-- EXERCISE DESCRIPTION --
Restate the lines exactly, starting at the line that contains "the lower side" and finishing with the final line of the records.

-- RECORD EXTRACTS --

import Summits.ValiantsHypothesis.ValiantsHypothesis.Theorems.LacunarySymmetroidMatrixDescartesFiniteSectorSectorCeilingEighteenFiveWA
import Summits.ValiantsHypothesis.ValiantsHypothesis.Theorems.LacunarySymmetroidMatrixDescartesFiniteSectorSectorCeilingEighteenFiveWB
import Summits.ValiantsHypothesis.ValiantsHypothesis.Theorems.LacunarySymmetroidMatrixDescartesFiniteSectorSectorCeilingEighteenFiveWC
import Summits.ValiantsHypothesis.ValiantsHypothesis.Theorems.LacunarySymmetroidMatrixDescartesFiniteSectorSectorCeilingEighteenFiveWD
import Summits.ValiantsHypothesis.ValiantsHypothesis.Theorems.LacunarySymmetroidMatrixDescartesFiniteSectorSectorCeilingEighteenFiveWE
import Summits.ValiantsHypothesis.ValiantsHypothesis.Theorems.LacunarySymmetroidMatrixDescartesFiniteSectorSectorCeilingEighteenFiveWF
import Summits.ValiantsHypothesis.ValiantsHypothesis.Theorems.LacunarySymmetroidMatrixDescartesFiniteSectorSectorCeilingEighteenFiveWG
import Summits.ValiantsHypothesis.ValiantsHypothesis.Theorems.LacunarySymmetroidMatrixDescartesFiniteSectorSectorCeilingEighteenFiveWH
import Summits.ValiantsHypothesis.ValiantsHypothesis.Theorems.LacunarySymmetroidMatrixDescartesFiniteSectorSectorCeilingEighteenFiveWI
import Summits.ValiantsHypothesis.ValiantsHypothesis.Theorems.LacunarySymmetroidMatrixDescartesFiniteSectorSectorCeilingEighteenFiveWJ
import Summits.ValiantsHypothesis.ValiantsHypothesis.Theorems.LacunarySymmetroidMatrixDescartesFiniteSectorSectorCeilingEighteenFiveWK
import Summits.ValiantsHypothesis.ValiantsHypothesis.Theorems.LacunarySymmetroidMatrixDescartesFiniteSectorSectorCeilingEighteenFiveWL
import Summits.ValiantsHypothesis.ValiantsHypothesis.Theorems.LacunarySymmetroidMatrixDescartesFiniteSectorIterMasksWalk
import Summits.ValiantsHypothesis.ValiantsHypothesis.Theorems.LacunarySymmetroidMatrixDescartesFiniteSector

/-!
# `MatrixDescartes` — line «finite»: the SECTOR CEILING `η(18,5) ≤ σ(18,5) = 4608` (kernel) — `HypRootLawAt 18 5 4608`, Conjecture Σ's value `2·n(18,4)`

HONEST FRAMING.  Object-search cell `pub-symmetroid`, seat val-sym-door-p5 g12.  HELPER of the crux item `stmt-ValiantsHypothesis-18050` (`Theses.LacunarySymmetroid.MatrixDescartes`)
with NO closure claim.  The SIEVE of line «finite» (`FiniteSector.sieve`, `natDegree_mem_sumset`) makes the `18`-fold sums of exponents of an in-sector pencil a
step-≤-2 chain from `0` up to the degree; the finite core — no `4` positive values carry such a chain beyond `4608` — has 3 060 089 live prefixes and is
decided in the kernel in the WALKER shape of `…FiniteSectorIterMasksWalk` (seat val-sym-door-p5 g12; slices `sectorWalk_eighteen_five_s2_*` in `…FiniteSectorSectorCeilingEighteenFiveWA`, `…FiniteSectorSectorCeilingEighteenFiveWB`, `…FiniteSectorSectorCeilingEighteenFiveWC`, `…FiniteSectorSectorCeilingEighteenFiveWD`, `…FiniteSectorSectorCeilingEighteenFiveWE`, `…FiniteSectorSectorCeilingEighteenFiveWF`, `…FiniteSectorSectorCeilingEighteenFiveWG`, `…FiniteSectorSectorCeilingEighteenFiveWH`, `…FiniteSectorSectorCeilingEighteenFiveWI`, `…FiniteSectorSectorCeilingEighteenFiveWJ`, `…FiniteSectorSectorCeilingEighteenFiveWK`, `…FiniteSectorSectorCeilingEighteenFiveWL`);
the transfer reads the census sum set as capped multisets and peels the walker level by level (`walk_true`).  Result: `hypRootLawAt_eighteen_five_4608 : HypRootLawAt 18 5 4608`.
Located first (exact DFS): the chain survives to `4607` only on the doubled extremal basis `2·{0,1,16,73,338}` — `σ(18,5) = 4608 = 2·n(18,4)`, Conjecture Σ of `Lines/finite.md` at the cell
`(18,5)`; the lower side needs a realised doubled basis and is NOT claimed here.  Nothing here bears on the crux (asymptotic), on `H3`, on the doors, or on `VP ≠ VNP`.
[folklore] Gap-rule / sieve bookkeeping plus a finite enumeration (postage-stamp numbers `n(18,·)`); no citation is load-bearing.
-/

-- `Summit.ValiantsHypothesis.ValiantsHypothesis.…` repeats a component by the D-0017 layout
-- (single-conjunct summit), which the `dupNamespace` linter flags; the name is mandated.
set_option linter.dupNamespace false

-- RESPONSE BOX --
`(18,5)`; the lower side needs a realised doubled basis and is NOT claimed here.  Nothing here bears on the crux (asymptotic), on `H3`, on the doors, or on `VP ≠ VNP`.
[folklore] Gap-rule / sieve bookkeeping plus a finite enumeration (postage-stamp numbers `n(18,·)`); no citation is load-bearing.
-/

-- `Summit.ValiantsHypothesis.ValiantsHypothesis.…` repeats a component by the D-0017 layout
-- (single-conjunct summit), which the `dupNamespace` linter flags; the name is mandated.
set_option linter.dupNamespace false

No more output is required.